Entre granjas en Guanacaste y Puntarenas, Costa Rica se ha convertido en un eslabón clave para la industria textil mundial. La Estación de Investigación y Desarrollo de Bayer desarrolla semilla de algodón, que hoy abastece casi el 50% de la producción de este cultivo en Estados Unidos.
Cada año se plantan más de 300 hectáreas en La Palma de Abangares y Chomes, a las que se suman 31 hectáreas de invernaderos e invernaderos dedicados a la investigación. En Cañas se procesan anualmente más de 40 toneladas de semilla según estrictos protocolos de calidad y trazabilidad antes de la exportación.
Diez años detrás de una semilla
«Cuando un agricultor elige una bolsa de semillas, detrás de ello hay unos 10 años de investigación»explica Adrián Vargas, gerente de la estación. Este proceso es parte del mejoramiento genético, una disciplina científica que busca cultivos más productivos y con mejores características.
“Estamos hablando de mejorar el rendimiento, estamos hablando de mejorar la calidad de la fibra, que la fibra es la que usamos tú o yo cuando usamos ropa de algodón. Y afortunadamente si la fibra viene de Estados Unidos, la mitad de esa prenda pasó por Costa Rica”, explicó.
Según Vargas, las semillas mejoradas «Contribuyen a un mayor crecimiento donde se requiere menos superficie para generar más material, que es lo que atrae al mundo»lo que también repercute positivamente en el uso eficiente de los recursos.
“Esto implica que hay casi 5 millones de hectáreas de algodón sembradas con semillas hechas en Costa Rica, con manos costarricenses”, dijo el jefe de operaciones de Bayer, Adonay Zúñiga, sobre los alcances de los trabajos que se realizan en la zona.
Empleo y desarrollo local
El proyecto no sólo tiene relevancia internacional, sino que también transforma comunidades. Actualmente genera más de 50 empleos permanentes y hasta 200 empleos temporales por ciclo productivo.
«El 90-95% de las personas que trabajan son residentes locales de la zona», dijo Adonay Zúñiga, líder de operaciones.
«En este momento hay más de 100 personas trabajando temporalmente más las 59 personas permanentes que trabajan en la finca. En Guanacaste no hay muchas fuentes de trabajo y eso genera oportunidades reales», agregó.
Incluso la construcción de infraestructura agrícola significó empleo indirecto para decenas de personas en la región.
El impacto también se siente en el ámbito social y territorial. Carolina Arrieta, ingeniera agrónoma de la estación, resalta la importancia de que este tipo de empresas operen fuera del Gran Área Metropolitana.
“A nivel de Guanacaste, no es un secreto que somos una provincia más enfocada al turismo y prácticamente de ahí vienen las fuentes de trabajo. Entonces, empresas agroindustriales como esta que permiten que el talento local trabaje en la provincia realmente impacta positivamente en la calidad de vida, para que no tengan que migrar a otras zonas”.
Talento costarricense con impacto global
La operación también exporta conocimiento y talento humano.
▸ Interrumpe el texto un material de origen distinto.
import Summits.CriticalPhenomena.PercolationContinuityZ3.Theorems.PercNearOneGluingNoHeavyQuantFarLayerOneTreeObserver
import Summits.CriticalPhenomena.PercolationContinuityZ3.Theorems.PercNearOneGluingNoHeavyQuantFarLayerOneUnicyclic
import Summits.CriticalPhenomena.PercolationContinuityZ3.Theorems.PercNearOneGluingNoHeavyQuantFarSeparation
import HarnessLib

/-!
# QUANT lane R8, front "FAR beyond trees" — a TREE observer with ALL relays below it: layer one by restriction and a phantom cycle

builds on p205010 (kernel theorem, internal audit signed; external expert review pending)

Support file (`--supports stmt-CriticalPhenomena-4575`), seat `prim-quant-p1` (gen 18); memo
`run/shared/lean/prim/quant/prim-quant-p1-g18/FOR-PROVERS-FLATTENING-FC.md` §1 (wrapper R4).  One definition (`fake3`); standard axioms; no sorries.

If the observer `o` is a tree vertex of a pendant forest on a cycle and EVERY relay lies below `o` (`Bundle.Below`), the relay events only see the pairs
inside `S ∪ {o}` (`S` = the vertices below `o`; separation `Bundle.below_sep` + `Quant.openConn_iff_openConnIn_of_sep`), so the weight function may be
switched off outside (`TwoGate.measureReal_preimage_off`); the restricted weight function is a pendant forest on a PHANTOM triangle `(o, c_0, c_1)` with
zero-weight cycle pairs, to which `Bundle.farp_one_of_pforest` applies with observer `o`:
* `Quant.Bundle.real_relayEvent_eq_restrict` — the law identity for the events `{N_o ≤ 1}` and `{o ↔ a}`;
* `Quant.Bundle.pforest_phantom` — the phantom presentation;
* **`Quant.Bundle.layerOne_of_pforest_treeObs_allBelow`** — layer one at `o` given `SunFAR |A| 1`.
[cite: KozmaNitzan2024, Conjecture 3 (p. 15)]; [cite: Grimmett1999, §1.3 p. 10; §2.2]; [this work].
-/

noncomputable section

namespace Summit.CriticalPhenomena.PercolationContinuityZ3.Theorems

namespace Quant

namespace Bundle

open Finset MeasureTheory Set
open Literature.Probability.LatticeModels
open Literature.Probability.Percolation
open Summit.CriticalPhenomena.PercolationContinuityZ3.Theorems.HairyCycle (cycE SunFAR)
open CutObserver
open scoped Classical

variable {n : ℕ}

/-- The phantom triangle `(o, x, y)` as a cycle map. [this work] -/
def fake3 (o x y : Fin n) (i : ℕ) : Fin n := if i = 0 then o else if i = 1 then x else y

section AllBelow

variable {L : ℕ} {cyc : ℕ → Fin n} {idx : Fin n → ℕ} {T : Finset (Fin n)} {par : Fin n → Fin n} {dep : Fin n → ℕ}
  {w : Sym2 (Fin n) → unitInterval} (P : PForest L cyc idx T par dep w) {o : Fin n} (hoT : o ∈ T)
include P hoT

/-- **The law identity**: for relays all below `o`, the light event and the marginals at `o` have the same probability under `w` and under `w` switched
off outside the pairs inside `S ∪ {o}`. [this work] -/
theorem real_relayEvent_eq_restrict (A : Finset (Fin n)) (hA : ∀ a ∈ A, Below T par o a) (Q : Finset (Fin n) → Prop) :
    (prodBernoulli w).real {ω : BondConfig (Fin n) | Q (A.filter fun a => ω ∈ openConn o a)} =
      (prodBernoulli fun e : Sym2 (Fin n) => if (∀ z ∈ e, z = o ∨ Below T par o z) then w e else 0).real
        {ω : BondConfig (Fin n) | Q (A.filter fun a => ω ∈ openConn o a)} := by
  set D : Set (Sym2 (Fin n)) := {e | ∀ z ∈ e, z = o ∨ Below T par o z} with hD
  set w' : Sym2 (Fin n) → unitInterval := fun e => if e ∈ D then w e else 0 with hw'
  set S : Set (Fin n) := {x | Below T par o x} with hS
  have hoS : o ∉ S := not_below_self P hoT
  have hsep : ∀ u v : Fin n, u ∈ S → v ∉ S → v ≠ o → w s(u, v) = 0 := below_sep P
  have hsep' : ∀ u v : Fin n, u ∈ S → v ∉ S → v ≠ o → w' s(u, v) = 0 := by
    intro u v hu hv hvo
    have : s(u, v) ∉ D := by
      intro h
      rcases h v (Sym2.mem_mk_right u v) with h' | h'
      · exact hvo h'
      · exact hv h'
    show (if s(u, v) ∈ D then w s(u, v) else 0) = 0
    rw [if_neg this]
  -- the INSIDE event
  set Ein : Set (BondConfig (Fin n)) := {ω | Q (A.filter fun a => ω ∈ openConnIn (insert o S) o a)} with hEin
  have hdetEin : DeterminedBy Ein {e | ∀ z ∈ e, z ∈ insert o S} := by
    rw [determinedBy_iff]
    intro ω ω' h
    have hfil : (A.filter fun a => ω ∈ openConnIn (insert o S) o a) = (A.filter fun a => ω' ∈ openConnIn (insert o S) o a) := by
      refine filter_congr fun a _ => ?_
      have hdet := determinedBy_openConnIn_of_pairs (insert o S) o a (K := {e : Sym2 (Fin n) | ∀ z ∈ e, z ∈ insert o S})
        (fun u v hu hv _ => fun z hz => by rcases Sym2.mem_iff.1 hz with rfl | rfl <;> assumption)
      exact (determinedBy_iff _ _).1 hdet ω ω' h
    simp only [hEin, mem_setOf_eq, hfil]
  -- (1) under any weight function `u` with the separation property, the event equals the inside event almost surely
  have key : ∀ u : Sym2 (Fin n) → unitInterval, (∀ x y : Fin n, x ∈ S → y ∉ S → y ≠ o → u s(x, y) = 0) →
      (prodBernoulli u).real {ω : BondConfig (Fin n) | Q (A.filter fun a => ω ∈ openConn o a)} = (prodBernoulli u).real Ein := by
    intro u husep
    rw [PendantPeeling.measureReal_eq_inter_support u {ω : BondConfig (Fin n) | Q (A.filter fun a => ω ∈ openConn o a)},
      PendantPeeling.measureReal_eq_inter_support u Ein]
    congr 1
    ext ω
    simp only [mem_setOf_eq, hEin]
    have hω : ∀ e ∈ ω ∩ {e | u e ≠ 0}, u e ≠ 0 := fun e he => he.2
    have hfil : (A.filter fun a => ω ∩ {e | u e ≠ 0} ∈ openConn o a) =
        (A.filter fun a => ω ∩ {e | u e ≠ 0} ∈ openConnIn (insert o S) o a) :=
      filter_congr fun a ha => Quant.openConn_iff_openConnIn_of_sep u S o hoS husep hω (hA a ha)
    rw [hfil]
  -- (2) the inside event has the same probability under `w` and `w'`
  have hmid : (prodBernoulli w).real Ein = (prodBernoulli w').real Ein := by
    refine prodBernoulli_real_eq_of_determinedBy w w' (F := {e : Sym2 (Fin n) | ∀ z ∈ e, z ∈ insert o S}) ?_ hdetEin
      (Set.toFinite _).measurableSet
    intro e he
    have heD : e ∈ D := fun z hz => by
      rcases Set.mem_insert_iff.1 (he z hz) with h | h
      · exact Or.inl h
      · exact Or.inr h
    show w e = (if e ∈ D then w e else 0)
    rw [if_pos heD]
  rw [key w hsep, hmid, ← key w' hsep']
  rfl

/-- **The phantom presentation**: with all pairs outside `S ∪ {o}` switched off, the forest below `o` is a pendant forest on the phantom triangle
`(o, c_0, c_1)` (zero-weight cycle pairs), `o = fake3 o c_0 c_1 0`. [this work] -/
theorem pforest_phantom :
    PForest 3 (fake3 o (cyc 0) (cyc 1)) (fun v => if v = o then 0 else if v = cyc 0 then 1 else 2) (T.filter fun v => Below T par o v) par dep
      (fun e : Sym2 (Fin n) => if (∀ z ∈ e, z = o ∨ Below T par o z) then w e else 0) := by
  have hL0 : 0 < L := by have := P.hL; omega
  have hL1 : 1 < L := by have := P.hL; omega
  have hc0 : cyc 0 ∉ T := P.cyc_notMem 0 hL0
  have hc1 : cyc 1 ∉ T := P.cyc_notMem 1 hL1
  have ho0 : o ≠ cyc 0 := fun h => hc0 (h ▸ hoT)
  have ho1 : o ≠ cyc 1 := fun h => hc1 (h ▸ hoT)
  have h01 : cyc 0 ≠ cyc 1 := fun h => by have := P.hcyc 0 1 hL0 hL1 h; omega
  have hf0 : fake3 o (cyc 0) (cyc 1) 0 = o := by simp [fake3]
  have hf1 : fake3 o (cyc 0) (cyc 1) 1 = cyc 0 := by simp [fake3]
  have hf2 : fake3 o (cyc 0) (cyc 1) 2 = cyc 1 := by simp [fake3]
  have hval : ∀ i, i < 3 → fake3 o (cyc 0) (cyc 1) i = o ∧ i = 0 ∨ fake3 o (cyc 0) (cyc 1) i = cyc 0 ∧ i = 1 ∨
      fake3 o (cyc 0) (cyc 1) i = cyc 1 ∧ i = 2 := by
    intro i hi
    interval_cases i
    · exact Or.inl ⟨hf0, rfl⟩
    · exact Or.inr (Or.inl ⟨hf1, rfl⟩)
    · exact Or.inr (Or.inr ⟨hf2, rfl⟩)
  refine ⟨le_rfl, ?_, ?_, ?_, ?_, ?_, ?_⟩
  · -- injective
    intro i j hi hj h
    rcases hval i hi with ⟨ei, rfl⟩ | ⟨ei, rfl⟩ | ⟨ei, rfl⟩ <;> rcases hval j hj with ⟨ej, rfl⟩ | ⟨ej, rfl⟩ | ⟨ej, rfl⟩ <;>
      first | rfl | (exfalso; rw [ei] at h; rw [ej] at h; first | exact ho0 h | exact ho1 h | exact h01 h | exact ho0 h.symm | exact ho1 h.symm | exact h01 h.symm)
  · -- index map
    intro i hi
    rcases hval i hi with ⟨ei, rfl⟩ | ⟨ei, rfl⟩ | ⟨ei, rfl⟩
    · rw [ei]; simp
    · rw [ei]; simp [ho0.symm]
    · rw [ei]; simp [ho1.symm, h01.symm]
  · -- phantom cycle vertices are not in the restricted forest
    intro i hi h
    have hT := (mem_filter.1 h)
    rcases hval i hi with ⟨ei, rfl⟩ | ⟨ei, rfl⟩ | ⟨ei, rfl⟩
    · rw [ei] at hT; exact not_below_self P hoT hT.2
    · rw [ei] at hT; exact hc0 hT.1
    · rw [ei] at hT; exact hc1 hT.1
  · -- parents: below `o` or equal to `o = fake 0`
    intro v hv
    obtain ⟨hvT, hvb⟩ := mem_filter.1 hv
    rcases below_par_or_eq hvb with h | h
    · exact Or.inl (mem_filter.2 ⟨h.mem, h⟩)
    · exact Or.inr ⟨0, by omega, by rw [hf0]; exact h⟩
  · -- ranking
    intro v hv hp
    exact P.dep_lt v (mem_filter.1 hv).1 (mem_filter.1 hp).1
  · -- support: a positive pair of the restricted weights is inside `S ∪ {o}` and positive for `w`, hence a tree pair below `o`
    intro x y hxy hw
    have hD : ∀ z ∈ s(x, y), z = o ∨ Below T par o z := by
      by_contra h; rw [if_neg h] at hw; exact hw rfl
    have hw0 : w s(x, y) ≠ 0 := by rw [if_pos hD] at hw; exact hw
    have hx := hD x (Sym2.mem_mk_left x y)
    have hy := hD y (Sym2.mem_mk_right x y)
    -- not `o – par o`: `par o` is neither `o` nor below `o`
    have hparo : ¬ (par o = o ∨ Below T par o (par o)) := by
      rintro (h | h)
      · exact P.par_ne hoT h
      · exact not_below_self P hoT (below_of_par_below hoT rfl h)
    rcases P.supp x y hxy hw0 with ⟨i, hi, he⟩ | ⟨hxT, h⟩ | ⟨hyT, h⟩
    · exfalso
      -- a real cycle pair has endpoints off `T`, but `x` is `o` or below `o`, both in `T`
      have hxT : x ∈ T := by rcases hx with rfl | hx; exact hoT; exact hx.mem
      exact P.not_mem_cycE hxT hi (he ▸ Sym2.mem_mk_left x y)
    · right; left
      refine ⟨mem_filter.2 ⟨hxT, ?_⟩, h⟩
      rcases hx with rfl | hx
      · exact absurd (h ▸ hy) hparo
      · exact hx
    · right; right
      refine ⟨mem_filter.2 ⟨hyT, ?_⟩, h⟩
      rcases hy with rfl | hy
      · exact absurd (h ▸ hx) hparo
      · exact hy

/-- **Layer one for a TREE observer with ALL relays below it**, given `SunFAR |A| 1`: `2 < Σ_{a∈A} P(o ↔ a)` and `P(o ↮ a) ≤ t` on `A` imply
`P(N_o ≤ 1) ≤ t`. [this work] -/
theorem layerOne_of_pforest_treeObs_allBelow (A : Finset (Fin n)) (hA : ∀ a ∈ A, Below T par o a) (hS : SunFAR A.card 1) (t : ℝ)
    (hEN : (2 : ℝ) < ∑ a ∈ A, (prodBernoulli w).real (openConn o a))
    (hcut : ∀ a ∈ A, (prodBernoulli w).real (openConn o a : Set (BondConfig (Fin n)))ᶜ ≤ t) :
    (prodBernoulli w).real {ω : BondConfig (Fin n) | (A.filter fun a => ω ∈ openConn o a).card ≤ 1} ≤ t := by
  have hmeas : ∀ U : Set (BondConfig (Fin n)), MeasurableSet U := fun U => (Set.toFinite U).measurableSet
  set w' : Sym2 (Fin n) → unitInterval := fun e : Sym2 (Fin n) => if (∀ z ∈ e, z = o ∨ Below T par o z) then w e else 0 with hw'
  have P' := pforest_phantom P hoT
  -- marginals agree
  have hmarg : ∀ a ∈ A, (prodBernoulli w').real (openConn o a) = (prodBernoulli w).real (openConn o a) := by
    intro a ha
    have h := real_relayEvent_eq_restrict P hoT {a} (fun b hb => by rw [Finset.mem_singleton.1 hb]; exact hA a ha) (fun F => a ∈ F)
    have hset : {ω : BondConfig (Fin n) | a ∈ ({a} : Finset (Fin n)).filter fun b => ω ∈ openConn o b} = openConn o a := by
      ext ω; simp
    rw [hset] at h
    exact h.symm
  have hlight := real_relayEvent_eq_restrict P hoT A hA (fun F => F.card ≤ 1)
  rw [hlight]
  have hoA : fake3 o (cyc 0) (cyc 1) 0 ∉ A := by
    simp only [fake3, if_true]
    intro h; exact not_below_self P hoT (hA o h)
  have hA' : ∀ a ∈ A, a ∈ (T.filter fun v => Below T par o v) ∨ ∃ i, i < 3 ∧ a = fake3 o (cyc 0) (cyc 1) i :=
    fun a ha => Or.inl (mem_filter.2 ⟨(hA a ha).mem, hA a ha⟩)
  have key := farp_one_of_pforest A hS _ _ par dep w' P' le_rfl hA' hoA
  have hf0 : fake3 o (cyc 0) (cyc 1) 0 = o := by simp [fake3]
  rw [hf0] at key
  refine key ?_ t ?_
  · rw [Finset.sum_congr rfl hmarg]; push_cast; linarith
  · intro a ha
    rw [probReal_compl_eq_one_sub (hmeas _), hmarg a ha, ← probReal_compl_eq_one_sub (hmeas _)]
    exact hcut a ha

end AllBelow

end Bundle

end Quant

end Summit.CriticalPhenomena.PercolationContinuityZ3.Theorems
/-- **R-W «W:REF-BANDS-EXACT» — the triple `2 ^ 6 * 5 ^ 2 * 7 ^ 13 * 13 ^ 2 * 463 + 3 ^ 4 * 43 ^ 12 = 11 ^ 12 * 389 ^ 2 * 6841` REFUTED (S_H level) at EVERY prime `7 ≤ l ≤ 1234870165`, `l ≠ 43`, UNCONDITIONALLY
and UNIFORMLY in `l`.** For every such prime `l` and EVERY genuine Θ-volume datum `T` over `(ratPoint (a/c), l)` ([IUTchIV] Cor. 2.2 (ii) proof (P7)),
`Cor312Vol.PilotKummerCompatHull` at `settingPrVolSharp (pilotDataOfK T.D T.K) …` with the CHOSEN realising ideles and the PINNED reading FAILS for every
choice of the free context binders and Kummer datum: abc-iut-W-neg-1's engine at `p = 43` (`43 ∉ {2,3,5,l}`, `43^12 ∥ abc`, kernel class `A ∈ {5}`),
top label, `RefBand.cells_12130039035706446400`. [cite: Mochizuki2012, IUTchIII Cor. 3.12 Step (xi-f) p. 184; IUTchIV Thm. 1.10 p. 22, Cor. 2.2 (ii) proof (P5) p. 46]
[cite: DupuyHilado2025, §3.4, §4.9, §4.12] [claim: Mochizuki2012, status: disputed]  — **M-LINE TWIN** («W:REF-EXACT-M-TWIN»): SAME cells BY NAME (`RefBandsExact12130039035706446400`) through `GenuineM.not_pilotKummerCompatHull_triple_of_hullCells_tameSharp`
⟹ S_H FAILS at the M-level setting of `T`'s own ideles (pinned reading), every context / Kummer binder; refuted-as-typed only. -/
theorem GenuineM.not_pilotKummerCompatHull_triple_12130039035706446400_band {l : ℕ} (hl : l.Prime) (hlo : 7 ≤ l) (hhi : l ≤ 1234870165) (hne : l ≠ 43)
    (T : Cor22.ThetaVolumeDatumAt (ratPoint (((2 ^ 6 * 5 ^ 2 * 7 ^ 13 * 13 ^ 2 * 463 : ℕ) : ℚ) / (11 ^ 12 * 389 ^ 2 * 6841 : ℕ))) l) :
    letI := T.instFieldF; letI := T.instNumberFieldF; letI := T.instAlgebraF; letI := T.instFieldK
    letI := T.instNumberFieldK; letI := T.instAlgebraK; letI := T.instFieldFbar; letI := T.instAlgebraFbar
    letI := T.instAlgebraKFbar; letI := T.instIsElliptic
    ∀ (M : Type) [Field M] [NumberField M]
      (archPk : ∀ (j : (thetaIndexOfInitial T.D).Label) (vQ : (thetaIndexOfInitial T.D).VQ),
        Set ((logShellsOfInitialDH T.D (analyticLogvVal T.K)).Packet j vQ))
      (archSub : ∀ (j : (thetaIndexOfInitial T.D).Label) (v : (thetaIndexOfInitial T.D).V),
        Set ((logShellsOfInitialDH T.D (analyticLogvVal T.K)).Packet j ((thetaIndexOfInitial T.D).over v)))
      (Ψ : ℤ → ∀ v : (thetaIndexOfInitial T.D).V, v ∈ (thetaIndexOfInitial T.D).Vbad →
        Set ((logShellsOfInitialDH T.D (analyticLogvVal T.K)).StarPacket v))
      (act : ℤ → ∀ v : (thetaIndexOfInitial T.D).V, v ∈ (thetaIndexOfInitial T.D).Vbad →
        (logShellsOfInitialDH T.D (analyticLogvVal T.K)).StarPacket v →
          Module.End ℚ ((logShellsOfInitialDH T.D (analyticLogvVal T.K)).StarPacket v))
      (Mmod : ℤ → ∀ j : (thetaIndexOfInitial T.D).LabelStar, Set ((logShellsOfInitialDH T.D (analyticLogvVal T.K)).GlobalPacket j.1))
      (region : ℤ → ∀ j : (thetaIndexOfInitial T.D).LabelStar, FinDivisor M → ∀ vQ : (thetaIndexOfInitial T.D).VQ,
        Set ((logShellsOfInitialDH T.D (analyticLogvVal T.K)).Packet j.1 vQ))
      (frobAdm : ℤ → ℤ → ∀ (j : (thetaIndexOfInitial T.D).Label) (vQ : (thetaIndexOfInitial T.D).VQ),
        Set ((logShellsOfInitialDH T.D (analyticLogvVal T.K)).Packet j vQ) → Prop)
      (frobLogvol : ℤ → ℤ → ∀ (j : (thetaIndexOfInitial T.D).Label) (vQ : (thetaIndexOfInitial T.D).VQ),
        Set ((logShellsOfInitialDH T.D (analyticLogvVal T.K)).Packet j vQ) → ℝ)
      (frobΨ : ℤ → ℤ → ∀ v : (thetaIndexOfInitial T.D).V, v ∈ (thetaIndexOfInitial T.D).Vbad →
        Set ((logShellsOfInitialDH T.D (analyticLogvVal T.K)).StarPacket v))
      (frobMmod : ℤ → ℤ → ∀ j : (thetaIndexOfInitial T.D).LabelStar, Set ((logShellsOfInitialDH T.D (analyticLogvVal T.K)).GlobalPacket j.1))
      (unitImage : ℤ → ℤ → ℕ → ∀ (j : (thetaIndexOfInitial T.D).Label) (vQ : (thetaIndexOfInitial T.D).VQ),
        Set ((logShellsOfInitialDH T.D (analyticLogvVal T.K)).Packet j vQ))
      (ballImage : ℤ → ℤ → ∀ (j : (thetaIndexOfInitial T.D).Label) (vQ : (thetaIndexOfInitial T.D).VQ),
        Set ((logShellsOfInitialDH T.D (analyticLogvVal T.K)).Packet j vQ))
      (thetaDiv : ℤ → ℤ → LgpDivisor M (thetaIndexOfInitial T.D).lstar)
      (n : ℤ) {HT : Type} {LogLink : HT → HT → Type} {IsFull : ∀ {s t : HT}, LogLink s t → Prop}
      (lat : LGPGaussianLogThetaLattice LogLink IsFull)
      {Frd : Type} {IsoF : Frd → Frd → Type} {Ob : Frd → Type} {realify : Frd → Frd} {Strip : Type}
      {IsoS : Strip → Strip → Type} {Mv : ∀ v : (thetaIndexOfInitial T.D).V, v ∈ (thetaIndexOfInitial T.D).Vbad → Type}
      [∀ v h, Monoid (Mv v h)]
      (sig : GlobalLGPFrobenioidSignature (thetaIndexOfInitial T.D).lstar (thetaIndexOfInitial T.D).V
        (· ∈ (thetaIndexOfInitial T.D).Vbad) Frd IsoF Ob realify Strip IsoS Mv)
      (split : SplittingMonoids Mv) {ObΔ : Type} {N : ∀ v : (thetaIndexOfInitial T.D).V, v ∈ (thetaIndexOfInitial T.D).Vbad → Type}
      [∀ v h, Monoid (N v h)] (qData : QPilotData ObΔ N)
      (qK : ∀ v : (thetaIndexOfInitial T.D).V, v ∈ (thetaIndexOfInitial T.D).Vbad →
        Set ((logShellsOfInitialDH T.D (analyticLogvVal T.K)).StarPacket v)),
      ¬ Cor312Vol.PilotKummerCompatHull
        (LatticeSituation.ofShells (logShellsOfInitialDH T.D (analyticLogvVal T.K)) M archPk archSub
          (summandPiecesPrM T.D (logvAnalyticVal_analyticLogvVal (K := T.K))).Adm (summandPiecesPrM T.D (logvAnalyticVal_analyticLogvVal (K := T.K))).logvol Ψ act Mmod region frobAdm frobLogvol
          frobΨ frobMmod unitImage ballImage thetaDiv)
        (settingPrVolSharpM T.D (logvAnalyticVal_analyticLogvVal (K := T.K)) (tOfIdeleData T.D (ideleDataOf T.D T.isVolumeInputOf))
          (fun u x => tqM T.D (ratChar u) u (natCast_ratChar_mem u) (ideleDataOf T.D T.isVolumeInputOf) x) M archPk archSub Ψ act Mmod region n lat sig split qData
          (fun u x => tqM_ne_zero T.D (ratChar u) u (natCast_ratChar_mem u) (ideleDataOf T.D T.isVolumeInputOf) x)
          (GenuineM.finite_ratPlaces_under_S T.D).toFinset
          (fun u x hu => norm_tqM_eq_one_of_not_mem T.D (ratChar u) u (natCast_ratChar_mem u) (ideleDataOf T.D T.isVolumeInputOf) x
            fun hx => hu ((Set.Finite.mem_toFinset _).mpr ⟨x, hx⟩)))
        (fun _ => Cor312.Setting.qRegion
          (settingPrVolSharpM T.D (logvAnalyticVal_analyticLogvVal (K := T.K)) (tOfIdeleData T.D (ideleDataOf T.D T.isVolumeInputOf))
          (fun u x => tqM T.D (ratChar u) u (natCast_ratChar_mem u) (ideleDataOf T.D T.isVolumeInputOf) x) M archPk archSub Ψ act Mmod region n lat sig split qData
          (fun u x => tqM_ne_zero T.D (ratChar u) u (natCast_ratChar_mem u) (ideleDataOf T.D T.isVolumeInputOf) x)
          (GenuineM.finite_ratPlaces_under_S T.D).toFinset
          (fun u x hu => norm_tqM_eq_one_of_not_mem T.D (ratChar u) u (natCast_ratChar_mem u) (ideleDataOf T.D T.isVolumeInputOf) x
            fun hx => hu ((Set.Finite.mem_toFinset _).mpr ⟨x, hx⟩)))) qK := by
  have hodd : Odd l := hl.odd_of_ne_two (by omega)
  have hfac : (2 ^ 6 * 5 ^ 2 * 7 ^ 13 * 13 ^ 2 * 463 * (3 ^ 4 * 43 ^ 12) * (11 ^ 12 * 389 ^ 2 * 6841)).factorization 43 = 12 := by
    have hp : Nat.Prime 43 := by norm_num
    have hn : 2 ^ 6 * 5 ^ 2 * 7 ^ 13 * 13 ^ 2 * 463 * (3 ^ 4 * 43 ^ 12) * (11 ^ 12 * 389 ^ 2 * 6841) = 43 ^ 12 * 3192112819625326343802803576088456947150400 := by norm_num
    have hm : ¬ 43 ∣ 3192112819625326343802803576088456947150400 := by norm_num
    show (2 ^ 6 * 5 ^ 2 * 7 ^ 13 * 13 ^ 2 * 463 * (3 ^ 4 * 43 ^ 12) * (11 ^ 12 * 389 ^ 2 * 6841)).factorization 43 = 12
    rw [hn, Nat.factorization_mul (pow_ne_zero _ hp.ne_zero) (by norm_num), Finsupp.add_apply, hp.factorization_pow,
      Finsupp.single_eq_same, Nat.factorization_eq_zero_of_not_dvd hm, add_zero]
  exact GenuineM.not_pilotKummerCompatHull_triple_of_hullCells_tameSharp isABCTriple_frey12130039035706446400 T (placeOfPrimeQ 43 (by norm_num)) 43 (ratChar_placeOfPrimeQ 43 (by norm_num)) (by norm_num) (by norm_num)
    (by norm_num) (show (43 : ℕ) ≠ l by omega) (by norm_num) hfac (i := (l - 1) / 2 - 1) (by omega)
    (fun A hA30 hA15 hAev hA3 hA5 => RefBand.cells_12130039035706446400 hlo hhi hodd (by omega) A hA30 hA15 hAev hA3 hA5)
Zúñiga, quien se mudó de Cartago a Guanacaste para trabajar en el proyecto, fue recientemente seleccionado para ocupar un puesto en California.
“Hace dos semanas me dijeron que fui seleccionado para el puesto… Me mudaré a California para empezar a trabajar en el tema de las hortalizas”, dijo.
Además del aporte económico, la ingeniera Carolina Arrieta llamó a que más mujeres se incorporen al sector agrícola y profesional.
“Si alguna mujer siente que le gustaría desarrollarse en la agricultura o en cualquier campo en general, que se atreva. Es sencillo quitar esas barreras. Si las mujeres quieren ser parte es porque ya pueden hacerlo”, indicó.
Para el directivo, Adrián Vargas, el mayor orgullo es demostrar que podemos abordar los desafíos internacionales desde un país pequeño.
“Que estemos abordando los desafíos globales desde Costa Rica, por pequeños que seamos, es algo que nos llena de mucha pasión y orgullo”, anotó.
Con casi 3 décadas de operación en el país, esta estación posiciona a Costa Rica dentro de la red mundial de investigación agrícola. Una historia en la que, como resume su director, «Es la semilla que debe hablar por el país».